Haha, that's awesome! Everytime I lose a snake, I tear the house apart for hours and hours and it always seems like when I do find it, it's no more than 5-feet from where it got out.
 
I know the larger snakes can go a very long time with out food,is that the same for the smaller snakes?

Maybe ya had some mice coming in that hole Clay.No chance of a couple baby beardies becoming a dinner?
 
A lot of people have mice during the winter months without even knowing it. House mice make themselves comfortable and aren't afraid to let you know they are there..they set up shop and expect to stay forever. Field/deer/white-footed mice however pretty much just want to keep to themselves and 80% of the time you don't know they are there - come spring they move back outdoors.
 
I know the larger snakes can go a very long time with out food,is that the same for the smaller snakes?

Maybe ya had some mice coming in that hole Clay.No chance of a couple baby beardies becoming a dinner?

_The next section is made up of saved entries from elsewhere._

import Summits.Ventures.Crystal3D.Theorems.StickyWulffConstantNoReconstructionGainSupportedFilm
import HarnessLib

/-!
# Ball-by-ball certificates, III: every certificate only inspects the SUPPORTING contacts

HONEST FRAMING. Part of the venture `Summits/Ventures/Crystal3D` (cell `crystal3d-full`), helper
`--supports` the crux `NoReconstructionGain` (stmt-Ventures-19144, route
`route-Ventures-StickyWulffConstant`), line `adhesion`; continuation of `…SupportedFilm`.

Under the `ν`-height potential a film partner strictly `ν`-ABOVE a ball costs nothing in that ball's
count (T2), and deleting it from the configuration lowers the ball's degree and its number of higher
partners by the same amount.  Hence (T2) at `q` in `X` follows from (T2) at `q` in `X` minus the
strictly higher film partners of `q` (`noGainIneq_of_erase_above`), and ALL four local certificates of
`…LocalFilm` / `…SupportedFilm` may ignore those partners:

* `noGainIneq_of_erase_above` — the supporting reduction;
* `supportedBarlowFilm_adhesion` (**the rung**, `R = 1`, `C = 0`; registered by name): above the cut,
  every film ball `q` has, among its SUPPORTING partners (substrate balls and film balls not strictly
  `ν`-higher than `q`) only: (a) balls on `≤ 6` lines through `q`; or (b) relatively basal Barlow balls
  (`x − q ∈ Λ₀ ∪ (Λ₀ ± w)`, with `ν₃² > 1/3`); or (c) relatively `w'`-Barlow balls (with
  `(R_t ν)₃² > 1/3`); or (d) relatively two-family balls (both cone conditions) ⇒
  `#cross(P, X \ P) ≤ contactDeficiency (X \ P)`.

So Barlow grains of two families carrying ARBITRARY material on top — adatoms, ad-islands in any
stacking, overhangs — are certified as long as each decorating ball itself has few-line support.

WHAT THIS IS NOT: balls with `≥ 7` supporting contacts on `≥ 7` lines outside both Barlow frames;
films below the cut; rung F-C1 not moved.
-/

noncomputable section

namespace Summit.Ventures.Crystal3D.Theorems

open Summit.Ventures.Crystal3D Finset
open Literature.MathematicalPhysics.StatisticalMechanics (barlowPos barlowStacking fccStacking
  barlowOffset constHagg haggLabel_const barlowPos_apply_zero barlowPos_apply_one barlowPos_apply_two
  orderedContacts contactDeficiency)
open scoped InnerProductSpace

/-! ### The supporting reduction -/

/-- **(T2) at `q` only depends on the supporting partners.**  If `A ⊆ X \ P` consists of partners of
`q` that are `Φ`-above `q` (and `q ∉ A`), then (T2) at `q` in `X \ A` implies (T2) at `q` in `X`. -/
theorem noGainIneq_of_erase_above (X P A : Finset (EuclideanSpace ℝ (Fin 3)))
    (q : EuclideanSpace ℝ (Fin 3)) (Φ : EuclideanSpace ℝ (Fin 3) → ℤ)
    (hA : A ⊆ X \ P) (hAabove : ∀ x ∈ A, dist q x = 1 ∧ Φ q < Φ x)
    (h : ((((X \ A) \ P).filter fun x => dist q x = 1 ∧ Φ x < Φ q).card : ℤ)
        + ((P.filter fun p => dist q p = 1).card : ℤ)
      ≤ (12 - (((X \ A).filter fun x => dist q x = 1).card : ℤ))
        + ((((X \ A) \ P).filter fun x => dist q x = 1 ∧ Φ q < Φ x).card : ℤ)) :
    (((X \ P).filter fun x => dist q x = 1 ∧ Φ x < Φ q).card : ℤ)
        + ((P.filter fun p => dist q p = 1).card : ℤ)
      ≤ (12 - ((X.filter fun x => dist q x = 1).card : ℤ))
        + (((X \ P).filter fun x => dist q x = 1 ∧ Φ q < Φ x).card : ℤ) := by
  classical
  have e1 : ((X \ A) \ P).filter (fun x => dist q x = 1 ∧ Φ x < Φ q) =
      (X \ P).filter (fun x => dist q x = 1 ∧ Φ x < Φ q) := by
    ext x
    simp only [mem_filter, mem_sdiff]
    constructor
    · rintro ⟨⟨⟨hxX, -⟩, hxP⟩, hd, hl⟩; exact ⟨⟨hxX, hxP⟩, hd, hl⟩
    · rintro ⟨⟨hxX, hxP⟩, hd, hl⟩
      exact ⟨⟨⟨hxX, fun hxA => lt_asymm hl (hAabove x hxA).2⟩, hxP⟩, hd, hl⟩
  have e2 : (X \ A).filter (fun x => dist q x = 1) = X.filter (fun x => dist q x = 1) \ A := by
    ext x
    simp only [mem_filter, mem_sdiff]
    tauto
  have e3 : ((X \ A) \ P).filter (fun x => dist q x = 1 ∧ Φ q < Φ x) =
      (X \ P).filter (fun x => dist q x = 1 ∧ Φ q < Φ x) \ A := by
    ext x
    simp only [mem_filter, mem_sdiff]
    tauto
  have hA2 : A ⊆ X.filter (fun x => dist q x = 1) := fun x hx =>
    mem_filter.2 ⟨(mem_sdiff.1 (hA hx)).1, (hAabove x hx).1⟩
  have hA3 : A ⊆ (X \ P).filter (fun x => dist q x = 1 ∧ Φ q < Φ x) := fun x hx =>
    mem_filter.2 ⟨hA hx, hAabove x hx⟩
  have c2 := card_sdiff_add_card_eq_card hA2
  have c3 := card_sdiff_add_card_eq_card hA3
  rw [e1, e2, e3] at h
  have c2' : (((X.filter fun x => dist q x = 1) \ A).card : ℤ) + (A.card : ℤ) =
      ((X.filter fun x => dist q x = 1).card : ℤ) := by exact_mod_cast c2
  have c3' : ((((X \ P).filter fun x => dist q x = 1 ∧ Φ q < Φ x) \ A).card : ℤ) + (A.card : ℤ) =
      (((X \ P).filter fun x => dist q x = 1 ∧ Φ q < Φ x).card : ℤ) := by exact_mod_cast c3
  omega

/-! ### The rung -/

/-- **The atom from ball-by-ball certificates on the supporting contacts** (`R = 1`, `C = 0`;
registered by name on stmt-Ventures-19144). -/
theorem supportedBarlowFilm_adhesion :
    ∃ R C : ℝ, 1 ≤ R ∧ ∀ ν : EuclideanSpace ℝ (Fin 3), ‖ν‖ = 1 → ∀ ρ : ℝ, R ≤ ρ →
      ∀ X P : Finset (EuclideanSpace ℝ (Fin 3)),
      (∀ p ∈ X, ∀ q ∈ X, p ≠ q → 1 ≤ dist p q) → P ⊆ X →
      (∀ p, p ∈ P ↔ (p ∈ fccStacking 1 (Real.sqrt (2 / 3)) ∧ -(2 * R) ≤ ⟪p, ν⟫_ℝ ∧
        ⟪p, ν⟫_ℝ ≤ -R ∧ ‖p‖ ^ 2 - ⟪p, ν⟫_ℝ ^ 2 ≤ ρ ^ 2)) →
      (∀ q ∈ X \ P, -R < ⟪q, ν⟫_ℝ) →
      (∀ q ∈ X \ P,
        (∃ W : Finset (EuclideanSpace ℝ (Fin 3)), W.card ≤ 6 ∧
            ∀ x ∈ X, dist q x = 1 → (x ∉ P ∧ ⟪q, ν⟫_ℝ < ⟪x, ν⟫_ℝ) ∨ ∃ w ∈ W, x = q + w ∨ x = q - w) ∨
        (1 / 3 < ν 2 ^ 2 ∧ ∀ x ∈ X, dist q x = 1 → (x ∉ P ∧ ⟪q, ν⟫_ℝ < ⟪x, ν⟫_ℝ) ∨
            x - q ∈ fccStacking 1 (Real.sqrt (2 / 3)) ∨
            x - q - barlowOffset 1 ∈ fccStacking 1 (Real.sqrt (2 / 3)) ∨
            x - q + barlowOffset 1 ∈ fccStacking 1 (Real.sqrt (2 / 3))) ∨
        (1 / 3 < (2 * ⟪ν, barlowPos 1 (Real.sqrt (2 / 3)) constHagg 1 0 0⟫_ℝ * Real.sqrt (2 / 3) - ν 2) ^ 2 ∧
          ∀ x ∈ X, dist q x = 1 → (x ∉ P ∧ ⟪q, ν⟫_ℝ < ⟪x, ν⟫_ℝ) ∨
            x - q ∈ fccStacking 1 (Real.sqrt (2 / 3)) ∨
            x - q - ((2 / 3 : ℝ) • barlowPos 1 (Real.sqrt (2 / 3)) constHagg 1 0 0 - barlowOffset 1) ∈
              fccStacking 1 (Real.sqrt (2 / 3)) ∨
            x - q + ((2 / 3 : ℝ) • barlowPos 1 (Real.sqrt (2 / 3)) constHagg 1 0 0 - barlowOffset 1) ∈
              fccStacking 1 (Real.sqrt (2 / 3))) ∨
        (1 / 3 < ν 2 ^ 2 ∧
          1 / 3 < (2 * ⟪ν, barlowPos 1 (Real.sqrt (2 / 3)) constHagg 1 0 0⟫_ℝ * Real.sqrt (2 / 3) - ν 2) ^ 2 ∧
          ∀ x ∈ X, dist q x = 1 → (x ∉ P ∧ ⟪q, ν⟫_ℝ < ⟪x, ν⟫_ℝ) ∨
            x - q ∈ fccStacking 1 (Real.sqrt (2 / 3)) ∨
            x - q - barlowOffset 1 ∈ fccStacking 1 (Real.sqrt (2 / 3)) ∨
            x - q + barlowOffset 1 ∈ fccStacking 1 (Real.sqrt (2 / 3)) ∨
            x - q - ((2 / 3 : ℝ) • barlowPos 1 (Real.sqrt (2 / 3)) constHagg 1 0 0 - barlowOffset 1) ∈
              fccStacking 1 (Real.sqrt (2 / 3)) ∨
            x - q + ((2 / 3 : ℝ) • barlowPos 1 (Real.sqrt (2 / 3)) constHagg 1 0 0 - barlowOffset 1) ∈
              fccStacking 1 (Real.sqrt (2 / 3)))) →
      ((((P ×ˢ (X \ P)).filter fun pq => dist pq.1 pq.2 = 1).card : ℕ) : ℝ) ≤
        contactDeficiency (X \ P) + C * ρ := by
  classical
  refine ⟨1, 0, le_rfl, fun ν hν ρ hρ X P hX hPX hP habove hcert => ?_⟩
  rw [zero_mul, add_zero]
  obtain ⟨Rt, hRt⟩ := exists_halfTurn_t
  obtain ⟨w, hw⟩ : ∃ w : EuclideanSpace ℝ (Fin 3), w = barlowOffset 1 := ⟨_, rfl⟩
  obtain ⟨w', hw'⟩ : ∃ w' : EuclideanSpace ℝ (Fin 3),
      w' = (2 / 3 : ℝ) • barlowPos 1 (Real.sqrt (2 / 3)) constHagg 1 0 0 - barlowOffset 1 := ⟨_, rfl⟩
  rw [← hw', ← hw] at hcert
  have hRw : Rt w = w' := by rw [hw, hw', halfTurn_barlowOffset Rt hRt]
  have hRR : ∀ x, Rt (Rt x) = x := halfTurn_halfTurn Rt hRt
  have hRw' : Rt w' = w := by rw [← hRw, hRR]
  have hRmem : ∀ p, p ∈ fccStacking 1 (Real.sqrt (2 / 3)) → Rt p ∈ fccStacking 1 (Real.sqrt (2 / 3)) :=
    fun p hp => halfTurn_mem Rt hRt hp
  have hR2 : (Rt ν) 2 = 2 * ⟪ν, barlowPos 1 (Real.sqrt (2 / 3)) constHagg 1 0 0⟫_ℝ * Real.sqrt (2 / 3) - ν 2 :=
    halfTurn_apply_two Rt hRt ν
  -- a linear function is midpoint-affine
  have hconv : ∀ q z : EuclideanSpace ℝ (Fin 3), 2 * ⟪q, ν⟫_ℝ ≤ ⟪q + z, ν⟫_ℝ + ⟪q - z, ν⟫_ℝ := by
    intro q z; rw [inner_add_left, inner_sub_left]; exact le_of_eq (by ring)
  -- relative `w'`-classes become relative basal classes under `R_t`
  have hRrel : ∀ d : EuclideanSpace ℝ (Fin 3),
      (d ∈ fccStacking 1 (Real.sqrt (2 / 3)) ∨ d - w' ∈ fccStacking 1 (Real.sqrt (2 / 3)) ∨
        d + w' ∈ fccStacking 1 (Real.sqrt (2 / 3))) →
      (Rt d ∈ fccStacking 1 (Real.sqrt (2 / 3)) ∨ Rt d - w ∈ fccStacking 1 (Real.sqrt (2 / 3)) ∨
        Rt d + w ∈ fccStacking 1 (Real.sqrt (2 / 3))) := by
    intro d h
    rcases h with h | h | h
    · exact Or.inl (hRmem _ h)
    · refine Or.inr (Or.inl ?_); have := hRmem _ h; rwa [map_sub, hRw'] at this
    · refine Or.inr (Or.inr ?_); have := hRmem _ h; rwa [map_add, hRw'] at this
  set f : EuclideanSpace ℝ (Fin 3) → ℝ := fun y => ⟪y, ν⟫_ℝ with hf
  set Φ : EuclideanSpace ℝ (Fin 3) → ℤ := fun x => (((X \ P).filter fun y => f y < f x).card : ℤ) with hΦ
  have hmain := cross_le_of_potential X P ∅ hX hPX (empty_subset _) Φ fun q hq => by
    rw [sdiff_empty] at hq
    have hlt : ∀ x ∈ X \ P, dist q x = 1 → (Φ x < Φ q ↔ ⟪x, ν⟫_ℝ < ⟪q, ν⟫_ℝ) := fun x hx _ => by
      simp only [hΦ]; exact rank_lt_iff (X \ P) f x q hx
    have heq : ∀ x ∈ X \ P, dist q x = 1 → (Φ x = Φ q ↔ ⟪x, ν⟫_ℝ = ⟪q, ν⟫_ℝ) := fun x hx _ => by
      simp only [hΦ]; exact rank_eq_iff (X \ P) f x q hx hq
    have hplug : ∀ p ∈ P, dist q p = 1 → ⟪p, ν⟫_ℝ < ⟪q, ν⟫_ℝ := by
      intro p hp _
      obtain ⟨_, _, hp2, _⟩ := (hP p).1 hp
      exact lt_of_le_of_lt hp2 (habove q hq)
    -- the strictly higher film partners of `q` and the reduced configuration
    obtain ⟨A, hAdef⟩ : ∃ S : Finset (EuclideanSpace ℝ (Fin 3)),
        S = (X \ P).filter fun x => dist q x = 1 ∧ ⟪q, ν⟫_ℝ < ⟪x, ν⟫_ℝ := ⟨_, rfl⟩
    have hA : A ⊆ X \ P := by rw [hAdef]; exact filter_subset _ _
    have hAabove : ∀ x ∈ A, dist q x = 1 ∧ Φ q < Φ x := by
      intro x hx
      rw [hAdef] at hx
      obtain ⟨hxQ, hd, hup⟩ := mem_filter.1 hx
      refine ⟨hd, ?_⟩
      simp only [hΦ]; exact (rank_lt_iff (X \ P) f q x hq).2 hup
    have hXA : ∀ p ∈ X \ A, ∀ q ∈ X \ A, p ≠ q → 1 ≤ dist p q :=
      fun p hp q' hq' hne => hX p (mem_sdiff.1 hp).1 q' (mem_sdiff.1 hq').1 hne
    have hPXA : P ⊆ X \ A := fun p hp => mem_sdiff.2 ⟨hPX hp, fun hpA => (mem_sdiff.1 (hA hpA)).2 hp⟩
    have hsubA : (X \ A) \ P ⊆ X \ P := sdiff_subset_sdiff sdiff_subset le_rfl
    have hltA : ∀ x ∈ (X \ A) \ P, dist q x = 1 → (Φ x < Φ q ↔ ⟪x, ν⟫_ℝ < ⟪q, ν⟫_ℝ) :=
      fun x hx hd => hlt x (hsubA hx) hd
    have heqA : ∀ x ∈ (X \ A) \ P, dist q x = 1 → (Φ x = Φ q ↔ ⟪x, ν⟫_ℝ = ⟪q, ν⟫_ℝ) :=
      fun x hx hd => heq x (hsubA hx) hd
    -- a supporting partner is not exempt
    have hsupp : ∀ x ∈ X \ A, dist q x = 1 → ¬ (x ∉ P ∧ ⟪q, ν⟫_ℝ < ⟪x, ν⟫_ℝ) := by
      intro x hx hd hex
      refine (mem_sdiff.1 hx).2 ?_
      rw [hAdef]
      exact mem_filter.2 ⟨mem_sdiff.2 ⟨(mem_sdiff.1 hx).1, hex.1⟩, hd, hex.2⟩
    rcases hcert q hq with ⟨W, hWcard, hW⟩ | ⟨hν3, hrel⟩ | ⟨hν3b, hrel⟩ | ⟨hν3, hν3b, hrel⟩
    · -- (a) few lines: the antipodal lemma with `R` = non-above film partners
      obtain ⟨Rset, hRset⟩ : ∃ S : Finset (EuclideanSpace ℝ (Fin 3)),
          S = (X \ P).filter fun x => ⟪x, ν⟫_ℝ ≤ ⟪q, ν⟫_ℝ := ⟨_, rfl⟩
      have hRsub : Rset ⊆ X \ P := by rw [hRset]; exact filter_subset _ _
      refine antipodal_noGainPotential_of_above X P Rset hPX hRsub q Φ (fun y => ⟪y, ν⟫_ℝ)
        (fun x hx hd => ?_) (fun x hx hd => hlt x (hRsub hx) hd) (fun x hx hd => heq x (hRsub hx) hd)
        hplug (hconv q) W hWcard (fun x hx hd hxR => ?_)
      swap
      · -- a supporting partner is on a line of `W`; a strictly higher film partner is exempt
        rcases hW x hx hd with ⟨hxP, hup⟩ | h
        · exfalso
          refine hxR (mem_sdiff.2 ⟨mem_sdiff.2 ⟨hx, hxP⟩, fun hxRset => ?_⟩)
          rw [hRset] at hxRset
          exact (not_le.2 hup) (mem_filter.1 hxRset).2
        · exact h
      have hxQ : x ∈ X \ P := (mem_sdiff.1 hx).1
      have hnot : ¬ ⟪x, ν⟫_ℝ ≤ ⟪q, ν⟫_ℝ := fun hle =>
        (mem_sdiff.1 hx).2 (by rw [hRset]; exact mem_filter.2 ⟨hxQ, hle⟩)
      have h1 : ¬ Φ x < Φ q := fun hl => hnot ((hlt x hxQ hd).1 hl).le
      have h2 : ¬ Φ x = Φ q := fun he => hnot ((heq x hxQ hd).1 he).le
      exact lt_of_le_of_ne (not_lt.1 h1) (Ne.symm h2)
    · -- (b) locally basal Barlow on the supporting partners
      refine noGainIneq_of_erase_above X P A q Φ hA hAabove ?_
      refine basal_noGainPotential (X \ A) P hXA hPXA q Φ ν hν hν3 hltA heqA hplug fun x hx hd => ?_
      have h := (hrel x (mem_sdiff.1 hx).1 hd).resolve_left (hsupp x hx hd)
      rw [hw] at h
      exact relBasal_shape h hd
    · -- (c) locally Barlow of the second family on the supporting partners: reduce, transport
      have hν3' : 1 / 3 < (Rt ν) 2 ^ 2 := by rw [hR2]; exact hν3b
      have hgi : Isometry (Rt : EuclideanSpace ℝ (Fin 3) → EuclideanSpace ℝ (Fin 3)) := Rt.isometry
      refine noGainIneq_of_erase_above X P A q Φ hA hAabove ?_
      refine noGainIneq_of_isometry Rt (X \ A) P q Φ ?_
      have hXp : ∀ p ∈ (X \ A).image Rt, ∀ q ∈ (X \ A).image Rt, p ≠ q → 1 ≤ dist p q := by
        intro p hp q' hq' hpq
        obtain ⟨p₀, hp₀, rfl⟩ := mem_image.1 hp
        obtain ⟨q₀, hq₀, rfl⟩ := mem_image.1 hq'
        rw [hgi.dist_eq]
        exact hXA p₀ hp₀ q₀ hq₀ fun e => hpq (by rw [e])
      have hsd : (X \ A).image Rt \ P.image Rt = ((X \ A) \ P).image Rt :=
        (image_sdiff (X \ A) P Rt.injective).symm
      refine basal_noGainPotential ((X \ A).image Rt) (P.image Rt) hXp (image_subset_image hPXA) (Rt q)
        (fun y => Φ (Rt.symm y)) (Rt ν) (by rw [LinearIsometryEquiv.norm_map, hν]) hν3'
        (fun y hy hd => ?_) (fun y hy hd => ?_) (fun p hp hd => ?_) (fun y hy hd => ?_)
      · rw [hsd] at hy
        obtain ⟨x, hx, rfl⟩ := mem_image.1 hy
        rw [Rt.symm_apply_apply, Rt.symm_apply_apply, LinearIsometryEquiv.inner_map_map,
          LinearIsometryEquiv.inner_map_map]
        exact hltA x hx (by rw [← Rt.dist_map]; exact hd)
      · rw [hsd] at hy
        obtain ⟨x, hx, rfl⟩ := mem_image.1 hy
        rw [Rt.symm_apply_apply, Rt.symm_apply_apply, LinearIsometryEquiv.inner_map_map,
          LinearIsometryEquiv.inner_map_map]
        exact heqA x hx (by rw [← Rt.dist_map]; exact hd)
      · obtain ⟨p₀, hp₀, rfl⟩ := mem_image.1 hp
        rw [LinearIsometryEquiv.inner_map_map, LinearIsometryEquiv.inner_map_map]
        exact hplug p₀ hp₀ (by rw [← Rt.dist_map]; exact hd)
      · obtain ⟨x, hx, rfl⟩ := mem_image.1 hy
        have hd' : dist q x = 1 := by rw [← Rt.dist_map]; exact hd
        have h := hRrel (x - q) ((hrel x (mem_sdiff.1 hx).1 hd').resolve_left (hsupp x hx hd'))
        rw [map_sub, hw] at h
        exact relBasal_shape h hd
    · -- (d) locally two-family on the supporting partners: the lattice-ball count after reduction
      have hν3' : 1 / 3 < (Rt ν) 2 ^ 2 := by rw [hR2]; exact hν3b
      refine noGainIneq_of_erase_above X P A q Φ hA hAabove ?_
      refine twoFamily_lattice_noGainPotential (X \ A) P hXA hPXA q Φ ν hν hν3 Rt hRt hν3' hltA heqA
        hplug fun x hx hd => ?_
      rw [← hw]
      rcases (hrel x (mem_sdiff.1 hx).1 hd).resolve_left (hsupp x hx hd) with h | h | h | h | h
      · exact Or.inl h
      · exact Or.inr (Or.inl h)
      · exact Or.inr (Or.inr (Or.inl h))
      · refine Or.inr (Or.inr (Or.inr (Or.inl ?_)))
        have := hRmem _ h; rwa [map_sub, hRw'] at this
      · refine Or.inr (Or.inr (Or.inr (Or.inr ?_)))
        have := hRmem _ h; rwa [map_add, hRw'] at this
  simpa using hmain

end Summit.Ventures.Crystal3D.Theorems

end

Corns have a higher matabolism than the boids.... so she has been feeding on something :shrug01:
 
I once had a Nelson's milk escape, and found it in the same room 5 months later, hanging out in my exoterra dart frog enclosure. Did it open the glass doors, or unlock the screen to get in, then close it behind itself? That was a very tight enclosure, as it had to contain fruit flies. It was not a large enclosure, and the snake was 2 feet long. Also amazing that a cb milksnake knew not to eat the darts, even though they aren't poisonous in captivity. Makes you think!